The distinction matters because the more “exogenous” the shock the easier it should be for the economy to return to its prior course or condition once the shock dissipates. This is the relative good news about the COVID-19 recession: if the virus runs its course or is quashed by an effective vaccine being developed, the economy should be able to return to some semblance of normalcy, without too many lingering negative effects (like the headwinds of secular debt deleveraging in the wake of an asset-bubble-fueled financial crisis).

But there are some more sobering counterpoints to that optimism. The unique feature of this recession is that it is happening as an integral by-product of the public policy response to the health crisis. This turns the usual logic of recessions and macroeconomic policy responses on their head. In a usual recession, aggregate demand falls for some reason and the government (including importantly the central bank) tries to restore the lost demand as quickly as possible by easing monetary and fiscal policies. In the COVID-19 recession, governments have suppressed economic activity so as to stem the spread of the pandemic. It is not so much the pandemic, as the responses of governments to it, that has caused economic activity to contract as much as it has.
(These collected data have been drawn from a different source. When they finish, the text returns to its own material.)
/-- **THE MENU BLOCK.**  `A_i ⊨ (K_i; Φ_i)` a uniform family; `k` imaginary quadratic with `τ : k → ℂ`; slots `e : Fin r → I` with `i_m : k ↪ K_{e m}`, `[K_{e m} : k] = n_m ∈
{3, 4, 5}`: `A_{e m}` SIMPLE for `n_m ∈ {3, 4}`; `2` or `3` members of `Φ_{e m}` over `τ` for `n_m = 5`; for `n_m = 4` two `τ`-embeddings generating degree `24` with `τ(k)`;
`Hom(K_{e m}, K_{e m₀}) = ∅` for `m₀ ≠ m` both sextic or both decic; for `K_{e m₀}` octic and `K_{e m}` octic or sextic a `τ`-embedding of `K_{e m}` with a value outside
`L(K_{e m₀})`; and a product of copies `⨁_l A_{ρ l}` each member of which is some `A_{e m}` or a CM elliptic curve whose field maps to `k`.  Then the Hodge conjecture holds for
it, GIVEN ONLY Markman's two theorems (every such curve is isogenous to the CM curve `E ⊨ (k; {τ})`; the product is isogenous to a product of copies of `Fin.cons E (A ∘ e)`;
`hodgeConjectureFor_biproduct_comp_menu_of_isSimple`).  `HC_CM` is NOT asserted. [cite: Markman2025SurveySecant, Thm. 1.2] [cite: Markman2025SecantWeil, Thm 1.5.1]
[cite: Shimura1998, §6.1 Corollary of Theorem 2, §8.2 Prop. 26, §18.2 Lemma (i)] [cite: Deligne1982HodgeCycles, §5 (b)] [cite: DixonMortimer1996, §3.3, Thm. 3.3A] -/
theorem hodgeConjectureFor_prod_menuBlock (hW4 : Markman2025_weilClasses_algebraic_abelianFourfold) (hM6 : Markman2025_weilClasses_algebraic_hyperbolicSixfold)
    (hA : ∀ i, IsCMTypeRealisation (Φ i) (A i) (ι i) (θ i)) {r : ℕ} (e : Fin r → I) (n : Fin r → ℕ) (hn : ∀ m, n m = 3 ∨ n m = 4 ∨ n m = 5)
    (hdeg : ∀ m, Module.finrank ℚ (K (e m)) = 2 * n m)
    {k : Type} [fk : Field k] [nk : NumberField k] [ck : IsCMField k] (h2 : Module.finrank ℚ k = 2) (i : ∀ m, k →+* K (e m)) (τ : k →+* ℂ)
    (hS : ∀ m, n m = 3 ∨ n m = 4 → (A (e m)).IsSimple)
    (h23 : ∀ m, n m = 5 → (Finset.univ.filter fun s : K (e m) →+* ℂ => s.comp (i m) = τ ∧ s ∈ (Φ (e m)).1).card = 2 ∨
      (Finset.univ.filter fun s : K (e m) →+* ℂ => s.comp (i m) = τ ∧ s ∈ (Φ (e m)).1).card = 3)
    (h24 : ∀ m, n m = 4 → ∃ s₀ t₀ : K (e m) →+* ℂ, s₀.comp (i m) = τ ∧ t₀.comp (i m) = τ ∧ s₀ ≠ t₀ ∧
      Module.finrank ℚ ↥(adjoin ℚ (Set.range τ) ⊔ adjoin ℚ (Set.range s₀ ∪ Set.range t₀)) = 24)
    (hiso : ∀ m₀ m, m₀ ≠ m → n m₀ = n m → (n m = 3 ∨ n m = 5) → IsEmpty (K (e m) →+* K (e m₀)))
    (hout4 : ∀ m₀ m, m₀ ≠ m → n m₀ = 4 → (n m = 4 ∨ n m = 3) → ∃ s : K (e m) →+* ℂ, s.comp (i m) = τ ∧ ∃ x, s x ∉ normalClosure ℚ (K (e m₀)) ℂ)
    {M : ℕ} (ρ : Fin M → I) (hρ : ∀ l, (Module.finrank ℚ (K (ρ l)) = 2 ∧ Nonempty (K (ρ l) →+* k)) ∨ ∃ m, ρ l = e m) :
    HodgeConjectureFor (⨁ fun l => A (ρ l)).dim (⨁ fun l => A (ρ l)).X := by
  -- the CM elliptic curve of `k`
  obtain ⟨Ψ, E, ιE, θE, hE, hΨ⟩ := exists_cmCurve_iff_eq h2 τ
  -- every curve member is isogenous to `E`
  have hcurve : ∀ l, (Module.finrank ℚ (K (ρ l)) = 2 ∧ Nonempty (K (ρ l) →+* k)) → AbelianVariety.IsIsogenous (A (ρ l)) E := by
    rintro l ⟨h2l, ⟨g⟩⟩
    obtain ⟨φ⟩ := nonempty_ringEquiv_of_ringHom_of_finrank_eq g (h2l.trans h2.symm)
    exact isIsogenous_of_ringEquiv h2l (hA (ρ l)) hE φ.symm
  -- the engine family `Fin.cons E (A ∘ e)` over the fields `Option.elim · k K`
  let Kf : Option I → Type := fun o => o.elim k K
  letI instF : ∀ o, Field (Kf o) := fun o => @Option.rec I (fun o => Field (Option.elim o k K)) fk (fun j => fK j) o
  letI instN : ∀ o, NumberField (Kf o) := fun o => @Option.rec I (fun o => NumberField (Option.elim o k K)) nk (fun j => nK j) o
  haveI instC : ∀ o, IsCMField (Kf o) := fun o => @Option.rec I (fun o => IsCMField (Option.elim o k K)) ck (fun j => cK j) o
  obtain ⟨Φ', ι', θ', hA', h0, h23'⟩ := exists_realisations_cons_of (Kf := Kf) (i₀ := none) (is := fun m => some (e m)) (T := fun m => A (e m))
    (ΦT := fun m => Φ (e m)) (ιT := fun m => ι (e m)) (θT := fun m => θ (e m)) (Ψ := Ψ) (E := E) (ιE := ιE) (θE := θE) hE (fun m => hA (e m))
    (fun m Φ'' => n m = 5 → (Finset.univ.filter fun s : K (e m) →+* ℂ => s.comp (i m) = τ ∧ s ∈ Φ''.1).card = 2 ∨
      (Finset.univ.filter fun s : K (e m) →+* ℂ => s.comp (i m) = τ ∧ s ∈ Φ''.1).card = 3) h23
  have hΨ' : ∀ σ : Kf none →+* ℂ, σ ∈ (Φ' 0).1 ↔ σ = τ := by rw [h0]; exact hΨ
  -- the slot map
  let σ : I → Fin (r + 1) := fun x => if h : ∃ m, x = e m then (Classical.choose h).succ else 0
  have hσ : ∀ l, AbelianVariety.IsIsogenous (A (ρ l)) ((Fin.cons E (fun m => A (e m)) : Fin (r + 1) → AbelianVariety ℂ) (σ (ρ l))) := by
    intro l
    by_cases h : ∃ m, ρ l = e m
    · have hs : σ (ρ l) = (Classical.choose h).succ := by simp only [σ, dif_pos h]
      rw [hs, Fin.cons_succ, ← Classical.choose_spec h]
      exact AbelianVariety.IsIsogenous.refl _
    · have hs : σ (ρ l) = 0 := by simp only [σ, dif_neg h]
      rw [hs, Fin.cons_zero]
      exact hcurve l ((hρ l).resolve_right h)
  have hiso' : AbelianVariety.IsIsogenous (⨁ fun l => A (ρ l)) (⨁ fun l => (Fin.cons E (fun m => A (e m)) : Fin (r + 1) → AbelianVariety ℂ) (σ (ρ l))) :=
    AbelianVariety.IsIsogenous.biproduct hσ
  refine Domination.hodgeConjectureFor_of_avDominatedBy ?_ (Domination.AVDominatedBy.of_isIsogenous hiso' (Domination.AVDominatedBy.refl _))
  exact hodgeConjectureFor_biproduct_comp_menu_of_isSimple (Kf := Kf) (i₀ := none) (is := fun m => some (e m)) hW4 hM6 n hn (fun l => σ (ρ l)) h2 hdeg i hA' hΨ'
    (fun m h => by rw [Fin.cons_succ]; exact hS m h) h23' h24 hiso hout4
/-- Constants are fixed. [folklore] -/
@[simp]
theorem evalT_C (a : k) : evalT (C a : P1) = C a :=
  algHom_C _ _

/-- `evalT` on monomials: `x^s ↦ x^s` if `t ∤ x^s`, else `0`. [folklore] -/
theorem evalT_monomial (s : Fin (n + 1) →₀ ℕ) (a : k) :
    evalT (monomial s a : P1) = if s (Fin.last n) = 0 then monomial s a else 0 := by
  have hm : (monomial s a : P1) = C a * (∏ j : Fin n, X (Fin.castSucc j) ^ s (Fin.castSucc j)) *
      X (Fin.last n) ^ s (Fin.last n) := by
    rw [monomial_eq, Finsupp.prod_fintype _ _ (fun i => pow_zero _), Fin.prod_univ_castSucc, mul_assoc]
  have he : evalT (monomial s a : P1) = C a * (∏ j : Fin n, X (Fin.castSucc j) ^ s (Fin.castSucc j)) *
      (0 : P1) ^ s (Fin.last n) := by
    rw [evalT, aeval_monomial, Finsupp.prod_fintype _ _ (fun i => pow_zero _), Fin.prod_univ_castSucc,
      algebraMap_eq, mul_assoc]
    simp
  split_ifs with h
  · rw [he, hm, h, pow_zero, pow_zero]
  · rw [he, zero_pow h, mul_zero]

/-- `evalT` is idempotent. [folklore] -/
@[simp]
theorem evalT_evalT (f : P1) : evalT (evalT f) = evalT f := by
  have h : (evalT (n := n) (k := k)).comp evalT = evalT := by
    refine algHom_ext fun i => ?_
    rw [AlgHom.comp_apply]
    by_cases hi : i = Fin.last n
    · rw [hi, evalT_X_last, map_zero]
    · rw [evalT_X_of_ne hi, evalT_X_of_ne hi]
  exact AlgHom.congr_fun h f

/-- `evalT ∘ evalT = evalT` as linear maps. [folklore] -/
theorem evalT_comp_evalT :
    (evalT (n := n) (k := k)).toLinearMap ∘ₗ evalT.toLinearMap = evalT.toLinearMap :=
  LinearMap.ext fun f => evalT_evalT f

/-- `∂/∂xᵢ (xⱼ|_{t=0}) = (∂xⱼ/∂xᵢ)|_{t=0}` for `i ≠ last` (both sides are the constant `δᵢⱼ`, or `0`
for `j = last`). [folklore] -/
theorem pderiv_evalT_X {i : Fin (n + 1)} (hi : i ≠ Fin.last n) (j : Fin (n + 1)) :
    pderiv i (evalT (X j : P1)) = evalT (pderiv i (X j : P1)) := by
  classical
  by_cases hj : j = Fin.last n
  · subst hj
    rw [evalT_X_last, map_zero, pderiv_X, Pi.single_eq_of_ne (Ne.symm hi), map_zero]
  · rw [evalT_X_of_ne hj, pderiv_X]
    by_cases hij : i = j
    · subst hij
      rw [Pi.single_eq_same, map_one]
    · rw [Pi.single_eq_of_ne (Ne.symm hij), map_zero]

/-- **`∂_t (f(x, 0)) = 0`.** [folklore] -/
@[simp]
theorem pderiv_last_evalT (f : P1) : pderiv (Fin.last n) (evalT f) = 0 := by
  induction f using MvPolynomial.induction_on with
  | C a => simp
  | add p q hp hq => rw [map_add, map_add, hp, hq, add_zero]
  | mul_X p i hp =>
    rw [map_mul, Derivation.leibniz, hp, smul_zero, add_zero, smul_eq_mul]
    by_cases hi : i = Fin.last n
    · rw [hi, evalT_X_last, map_zero, mul_zero]
    · rw [evalT_X_of_ne hi, pderiv_X, Pi.single_eq_of_ne hi, mul_zero]

/-- **`∂_{xᵢ}` commutes with `t ↦ 0`** (`i ≠ last`). [folklore] -/
theorem pderiv_evalT_of_ne {i : Fin (n + 1)} (hi : i ≠ Fin.last n) (f : P1) :
    pderiv i (evalT f) = evalT (pderiv i f) := by
  induction f using MvPolynomial.induction_on with
  | C a => simp
  | add p q hp hq => rw [map_add, map_add, hp, hq, map_add, map_add]
  | mul_X p j hp =>
    rw [map_mul, Derivation.leibniz, Derivation.leibniz, smul_eq_mul, smul_eq_mul, smul_eq_mul,
      smul_eq_mul, map_add, map_mul, map_mul, hp, pderiv_evalT_X hi]
/-! ### [S24]-free twin: `6705g1` (`N = 6705`, (M); level `n = 19·43 = 817`; sibling `X4ThreeKuriharaEndM1Records4`) -/

/-- **END-m1 RECORD `6705g1` at `n = 19·43 = 817`, [S24]-FREE (CLOSES NOTHING, moves no mark)** — the twin of the landed
`bsdp3_endm1_v6705g1` (X4ThreeKuriharaEndM1Records4) with the interim NAMED FACT `hS24` and the binder `hunro` DELETED: injectivity at the core
vertex `∅` is n1011-p11's BASE RIGIDITY (R1-58) through n1011-p09's `…_of_baseRigidity` END-m1 and n1011-p18's
`Assembly.bsdp_three_potMult_of_levelOneCertificates_of_baseRigidity`. So on this row the LOWER half of `BSD(E,3)` carries NO [S24] fact and
NO four-class Chebotarev step; what REMAINS ASSUMED: the PORT `hPort` (FLAG `K22-Thm3.13-PORT@3`), the PT family
`inv hperf hsum hcompl` + `hEP`, `hCT`, the UPPER-half named facts, `hr`, the optimal datum `D`/`hopt`, and the THREE Kurihara
VALUES in `hδ` (EVIDENCE, two sources per value — the sibling record's docstring / `ENDM1-RECORDS-INDEX.tsv`). Kernel inputs by
name: `natCard_threeTorsion_v6705g1`, `isKolyvaginProduct_one_v6705g1`, `forall_card_torsion_le_v6705g1`, `surj3_v6705g1`,
`tamagawaProduct_v6705g1`. CERTIFICATE-EVIDENCE record SHAPE; nothing booked; no class closed.
[cite: Kim2022StructureSelmer, Thm. 1.9 (6) and Thm. 3.13] [cite: Rubin2011, Thm. 2.8.4]
[cite: Kato2004Asterisque, Thm. 14.5 (3) (p. 236)] [cite: AgasheRibetStein2006, Thm. 2.6 (p. 619)] -/
theorem bsdp3_endm1_v6705g1_of_baseRigidity
    -- UPPER half: the X4 chain of record; GZK; modularity; ARS 2.6; Cassels–Tate (NO [S24] fact)
    (hKatoS : Kato2004.rankZero_padicValNat_sha_le_sub_localTamagawa_of_additive_potGood_of_imageContainsSL2)
    (hDel : Delbourgo1998.prop4_rankZero_pow_dvd_constantCoeff)
    (hGZK : rank_eq_analyticRank_of_analyticRank_le_one) (hmod : hasEntireLFunction_rat)
    (hmodD : nonempty_modularParametrizationData)
    (hKatoχ : Wuthrich2014.kato_halfEigenCharIdeal_dvd_cyclotomicPrime_of_surjective)
    (h26 : cremona_abs_maninConstant_eq_one_of_level_le)
    (hCT : exists_casselsTate_pairing (K := ℚ))
    -- the row
    {W : WeierstrassCurve ℚ} [W.IsElliptic] [W.IsGloballyMinimal]
    (hI : integralModelInt W = ⟨1, -1, 0, -101835, -12482744⟩)
    (hr : W.analyticRank = 0)
    (D : ModularParametrizationData W 6705)
    (hopt : ∀ z ∈ D.L.lattice, ∃ w ∈ periodLattice D.f, z = D.c * w)
    -- LOWER half: the Poitou–Tate family at `3` (NO `hunro`), Tate's local Euler characteristic, the ONE port
    (inv : LocalInvariants ℚ 3) (hperf : inv.IsPerfect) (hsum : inv.SumLocalTermEqZero)
    (hcompl : inv.SelmerComplement)
    (hEP : ∀ v : HeightOneSpectrum (𝓞 ℚ), localEulerPoincareCharacteristic (v.adicCompletion ℚ))
    (v₃ : HeightOneSpectrum (𝓞 ℚ)) (hv₃ : ((3 : ℕ) : 𝓞 ℚ) ∈ v₃.asIdeal)
    (hPort : KatoKuriharaPortThreeAt W 0 v₃)
    -- the CERTIFICATE: THREE VALUES (EVIDENCE, two sources each — sibling file docstring / index)
    (hδ : ∃ (ψ : (ℓ : ℕ) → (ZMod ℓ)ˣ →* Multiplicative (ZMod (3 ^ 1)))
        (ψ₂₇ : (ℓ : ℕ) → (ZMod ℓ)ˣ →* Multiplicative (ZMod (3 ^ 3))),
      (∀ ℓ ∈ (817 : ℕ).primeFactors, Function.Surjective (ψ ℓ)) ∧
        kuriharaNumber D.f (3 ^ 1) 817 ψ ≠ 0 ∧ kuriharaNumber D.f (3 ^ 1) 1 ψ = 0 ∧
        kuriharaNumber D.f (3 ^ 3) 1 ψ₂₇ ≠ 0) :
    BSDp W 3 := by
  haveI : Fact (Nat.Prime 3) := ⟨Nat.prime_three⟩
  haveI : NeZero (817 : ℕ) := ⟨by norm_num⟩
  obtain ⟨ψ, ψ₂₇, hψ, hcert, hzero₁, hunit₁⟩ := hδ
  have htam : ¬ 3 ∣ W.tamagawaProduct := by rw [tamagawaProduct_v6705g1 hI]; decide
  have hc3 : ¬ 3 ∣ (W.baseChange ℚ_[3]).localTamagawaNumber ℤ_[3] := fun h =>
    htam (h.trans (localTamagawaNumber_padic_dvd_tamagawaProduct W 3))
  have hsurj : W.HasSurjectiveModNGaloisRep ((3 : ℕ) : ℤ) := by simpa using surj3_v6705g1 hI
  have hjneg : padicValRat 3 W.j < 0 :=
    padicValRat_j_neg_of_intModel hI 3 2 (by decide) (by decide)
  exact Assembly.bsdp_three_potMult_of_levelOneCertificates_of_baseRigidity hKatoS hDel hGZK hmod hmodD
    hKatoχ h26 hCT W hI (by decide +kernel) (by decide +kernel) hsurj hjneg hc3 (natCard_threeTorsion_v6705g1 W hI) hr
    (by norm_num) D hopt inv hperf hsum hcompl hEP v₃ hv₃ hPort 817 (isKolyvaginProduct_one_v6705g1 hI)
    (forall_card_torsion_le_v6705g1 hI) ψ hψ hcert hzero₁ ψ₂₇ hunit₁

/-- **END-m1 RECORD `6705g1`, [S24]-FREE, on the LITERAL model `W = [1, -1, 0, -101835, -12482744]`** (pilot pattern: `hI` from `hW`; then
`bsdp3_endm1_v6705g1_of_baseRigidity`). Same hypotheses / EVIDENCE binders / framing; CLOSES NOTHING, nothing booked.
[cite: Kim2022StructureSelmer, Thm. 1.9 (6) and Thm. 3.13] [cite: SilvermanAEC2009, VII.1 Remark 1.1] -/
theorem bsdp3_endm1_v6705g1_of_eq_of_baseRigidity
    -- UPPER half: the X4 chain of record; GZK; modularity; ARS 2.6; Cassels–Tate (NO [S24] fact)
    (hKatoS : Kato2004.rankZero_padicValNat_sha_le_sub_localTamagawa_of_additive_potGood_of_imageContainsSL2)
    (hDel : Delbourgo1998.prop4_rankZero_pow_dvd_constantCoeff)
    (hGZK : rank_eq_analyticRank_of_analyticRank_le_one) (hmod : hasEntireLFunction_rat)
    (hmodD : nonempty_modularParametrizationData)
    (hKatoχ : Wuthrich2014.kato_halfEigenCharIdeal_dvd_cyclotomicPrime_of_surjective)
    (h26 : cremona_abs_maninConstant_eq_one_of_level_le)
    (hCT : exists_casselsTate_pairing (K := ℚ))
    -- the row (LITERAL model)
    (W : WeierstrassCurve ℚ) [W.IsElliptic] [W.IsGloballyMinimal]
    (hW : W = ⟨1, -1, 0, -101835, -12482744⟩)
    (hr : W.analyticRank = 0)
    (D : ModularParametrizationData W 6705)
    (hopt : ∀ z ∈ D.L.lattice, ∃ w ∈ periodLattice D.f, z = D.c * w)
    -- LOWER half: the Poitou–Tate family at `3` (NO `hunro`), Tate's local Euler characteristic, the ONE port
    (inv : LocalInvariants ℚ 3) (hperf : inv.IsPerfect) (hsum : inv.SumLocalTermEqZero)
    (hcompl : inv.SelmerComplement)
    (hEP : ∀ v : HeightOneSpectrum (𝓞 ℚ), localEulerPoincareCharacteristic (v.adicCompletion ℚ))
    (v₃ : HeightOneSpectrum (𝓞 ℚ)) (hv₃ : ((3 : ℕ) : 𝓞 ℚ) ∈ v₃.asIdeal)
    (hPort : KatoKuriharaPortThreeAt W 0 v₃)
    -- the CERTIFICATE: THREE VALUES (EVIDENCE, two sources each — sibling file docstring / index)
    (hδ : ∃ (ψ : (ℓ : ℕ) → (ZMod ℓ)ˣ →* Multiplicative (ZMod (3 ^ 1)))
        (ψ₂₇ : (ℓ : ℕ) → (ZMod ℓ)ˣ →* Multiplicative (ZMod (3 ^ 3))),
      (∀ ℓ ∈ (817 : ℕ).primeFactors, Function.Surjective (ψ ℓ)) ∧
        kuriharaNumber D.f (3 ^ 1) 817 ψ ≠ 0 ∧ kuriharaNumber D.f (3 ^ 1) 1 ψ = 0 ∧
        kuriharaNumber D.f (3 ^ 3) 1 ψ₂₇ ≠ 0) :
    BSDp W 3 := by
  have hI : integralModelInt W = ⟨1, -1, 0, -101835, -12482744⟩ := by
    subst hW
    exact integralModelInt_eq_of_map_eq _ (map_mk_int 1 (-1) 0 (-101835) (-12482744))
  exact bsdp3_endm1_v6705g1_of_baseRigidity hKatoS hDel hGZK hmod hmodD hKatoχ h26 hCT hI hr D hopt inv hperf hsum
    hcompl hEP v₃ hv₃ hPort hδ
/-! ## §1 (190), entries n = 0, 1, for the actual derivative at a point of the domain of (180) -/

omit [CompleteSpace 𝒳] [CompleteSpace 𝒵] in
/-- The (188) constant `M₀ = (1 − ‖G̃((δ²/δA′²)V)(𝒜₀ + H₀B)‖)⁻¹·‖G̃Δ⁽²⁾H₀ − G̃((δ²/δA′²)V)(𝒜₀ + H₀B)H₀‖` of `bound188_sectG` is `≥ 0`
(the operator in the Neumann series has norm `< 1`, `B11Eq183Differentiation.norm_comp_fderiv_lt_one`). [cite: Balaban1985Variational, (187)–(188) p.308] -/
theorem M0_sectG_nonneg (R : Regime 𝒢 0 W B₀ θ C₄ a₃ j a ε₄) (hWa : AnalyticOnNhd ℂ W {Y : 𝒴 | ‖Y‖ < a₃})
    {B : 𝒳} (hJ : ‖D2 (H₀ B)‖ < j) (h𝔄 : ‖H₀ B‖ < a) :
    0 ≤ (1 - ‖𝒢 ∘L fderiv ℂ W (solA180 𝒢 W D2 H₀ ε₄ B + H₀ B)‖)⁻¹ *
        ‖𝒢 ∘L (D2 ∘L H₀) - (𝒢 ∘L fderiv ℂ W (solA180 𝒢 W D2 H₀ ε₄ B + H₀ B)) ∘L H₀‖ :=
  mul_nonneg (inv_nonneg.mpr (sub_nonneg.mpr (norm_comp_fderiv_lt_one R hWa hJ.le h𝔄).le)) (norm_nonneg _)

/-- **(190), entries n = 0, 1, FOR THE ACTUAL FRÉCHET DERIVATIVE `(δ/δB)𝓗(B)` of the (179) chart** `𝓗 = Tm(𝒜₀ + H₀B)`, `Tm = A′ ↦ A′ − HD(A′)`
((47)), at a point `B` with `‖H₀B‖ < a`, `‖Δ⁽²⁾H₀B‖ < j`: *«This inequality [(189)], the formula (188) and Lemma 2.1 … yield (190)»* —
`δ𝓗` has the block majorant `const190·e^{−⅛δ₀d(y,y′)}` from the B-size `bB` into the N-size `bN`.  Proof: `B11SectG.ineq190_of_189` (the
(182)–(190) majorant chain, every O(1) explicit) at the ACTUAL derivatives, its carriers `Eq182`/`Eq184`/`Bound188` being theorems
(`eq182_sectG`, `eq184_sectG`, `bound188_sectG`).  Hypotheses = the located leaves: (189) at `A′ = 𝒜₀(B) + H₀B` (`h189`), the kernel letters
of G̃ (`hG`), H₀ (`hH0`), H (`hH`), 𝔇 = (δ/δA′)D at the point (`hDfr`, (73)), Δ⁽²⁾H₀ (`hD2H0`, (130)), Lemma 2.1 [3] (`hrow`), (2.54) (`htri`,
`hd`), the smallness `q < 1` of (187) (`hq`), and the size/norm compatibility letters `hN`, `hBloc`.
[cite: Balaban1985Variational, (182)–(190) pp.307–308, Prop. 9 p.309] [cite: Balaban1984PropagatorsII, Lemma 2.1 p.234] -/
theorem ineq190_sectG (R : Regime 𝒢 0 W B₀ θ C₄ a₃ j a ε₄) (hWa : AnalyticOnNhd ℂ W {Y : 𝒴 | ‖Y‖ < a₃})
    {B : 𝒳} (hJ : ‖D2 (H₀ B)‖ < j) (h𝔄 : ‖H₀ B‖ < a) {D : 𝒴 → 𝒳} {𝔇 : 𝒴 →L[ℂ] 𝒳} (H : 𝒳 →L[ℂ] 𝒴)
    (hD : HasFDerivAt D 𝔇 (solA180 𝒢 W D2 H₀ ε₄ B + H₀ B))
    {bB : BlockNorm g 𝒳} {bN : BlockNorm g 𝒴} {b3 : BlockNorm g 𝒵}
    (hN : ∀ (y : g.Site) (v : 𝒴), bN.loc y v ≤ ‖v‖) (hBloc : ∀ (y' : g.Site) (μ : 𝒳), bB.IsLoc y' μ → ‖μ‖ ≤ bB.loc y' μ)
    {δ₀ BG θW cΔ A₀ AH θD c : ℝ}
    (htri : Triangle254 g) (hd : ∀ a b : g.Site, 0 ≤ g.dist a b) (hδ₀ : 0 ≤ δ₀) (hrow : RowSum g (δ₀ / 8) c)
    (hc : 0 ≤ c) (hBG : 0 ≤ BG) (hθW : 0 ≤ θW) (hcΔ : 0 ≤ cΔ) (hA₀ : 0 ≤ A₀) (hAH : 0 ≤ AH) (hθD : 0 ≤ θD)
    (hG : HasMaj b3 bN (𝒢.restrictScalars ℝ : 𝒵 →ₗ[ℝ] 𝒴) (fun y y' => BG * Real.exp (-(δ₀ * g.dist y y'))))
    (h189 : Ineq189 bN b3 ((fderiv ℂ W (solA180 𝒢 W D2 H₀ ε₄ B + H₀ B)).restrictScalars ℝ : 𝒴 →ₗ[ℝ] 𝒵) θW δ₀)
    (hD2H0 : HasMaj bB b3 ((D2 ∘L H₀).restrictScalars ℝ : 𝒳 →ₗ[ℝ] 𝒵) (fun y y' => cΔ * Real.exp (-(δ₀ * g.dist y y'))))
    (hH0 : HasMaj bB bN (H₀.restrictScalars ℝ : 𝒳 →ₗ[ℝ] 𝒴) (fun y y' => A₀ * Real.exp (-(δ₀ * g.dist y y'))))
    (hH : HasMaj bB bN (H.restrictScalars ℝ : 𝒳 →ₗ[ℝ] 𝒴) (fun y y' => AH * Real.exp (-(δ₀ / 2 * g.dist y y'))))
    (hDfr : HasMaj bN bB (𝔇.restrictScalars ℝ : 𝒴 →ₗ[ℝ] 𝒳) (fun y y' => θD * Real.exp (-(δ₀ / 2 * g.dist y y'))))
    (hq : qG b3.κ bN.κ BG θW c < 1) :
    Ineq190 bB bN
      ((fderiv ℂ (chartH179 𝒢 W D2 H₀ (fun Y : 𝒴 => Y - H (D Y)) ε₄) B).restrictScalars ℝ : 𝒳 →ₗ[ℝ] 𝒴)
      (const190 bB.κ bN.κ b3.κ BG θW cΔ A₀ AH θD c) δ₀ :=
  ineq190_of_189 htri hd hδ₀ hrow hc hBG hθW hcΔ hA₀ hAH hθD (M0_sectG_nonneg R hWa hJ h𝔄) hG h189 hD2H0 hH0 hH hDfr
    (eq184_sectG R hWa hJ h𝔄) (bound188_sectG R hWa hJ h𝔄 hN hBloc) (eq182_sectG R hWa hJ h𝔄 H hD) hq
Recession has been part of the pandemic cure.

The fall in economic activity in such a short span of time is unprecedented. The IMF downgraded its global (real GDP) growth forecast by 8.2 percentage points (pp) between January and June (from 3.3% to -4.9%). Even in the Great Depression, GDP did not fall, and unemployment rise, so fast. The unemployment/underemployment (U6) rate in the US rose by 15.8 pp in just two months, from 7.0% in February to 22.8% in April (by June it was down to 16.5%); in the Great Recession it rose from 10.8% (in August 2008) to an initial peak of 17.1% (in October 2009), but this 6.3pp increase took 14 months. In the 20 weeks since mid-March the cumulative total of initial unemployment claims in the US is equivalent to one-third of February’s workforce. Even after three months of “record” increases in non-farm payrolls, all of the jobs growth since September 2014 stands wiped out.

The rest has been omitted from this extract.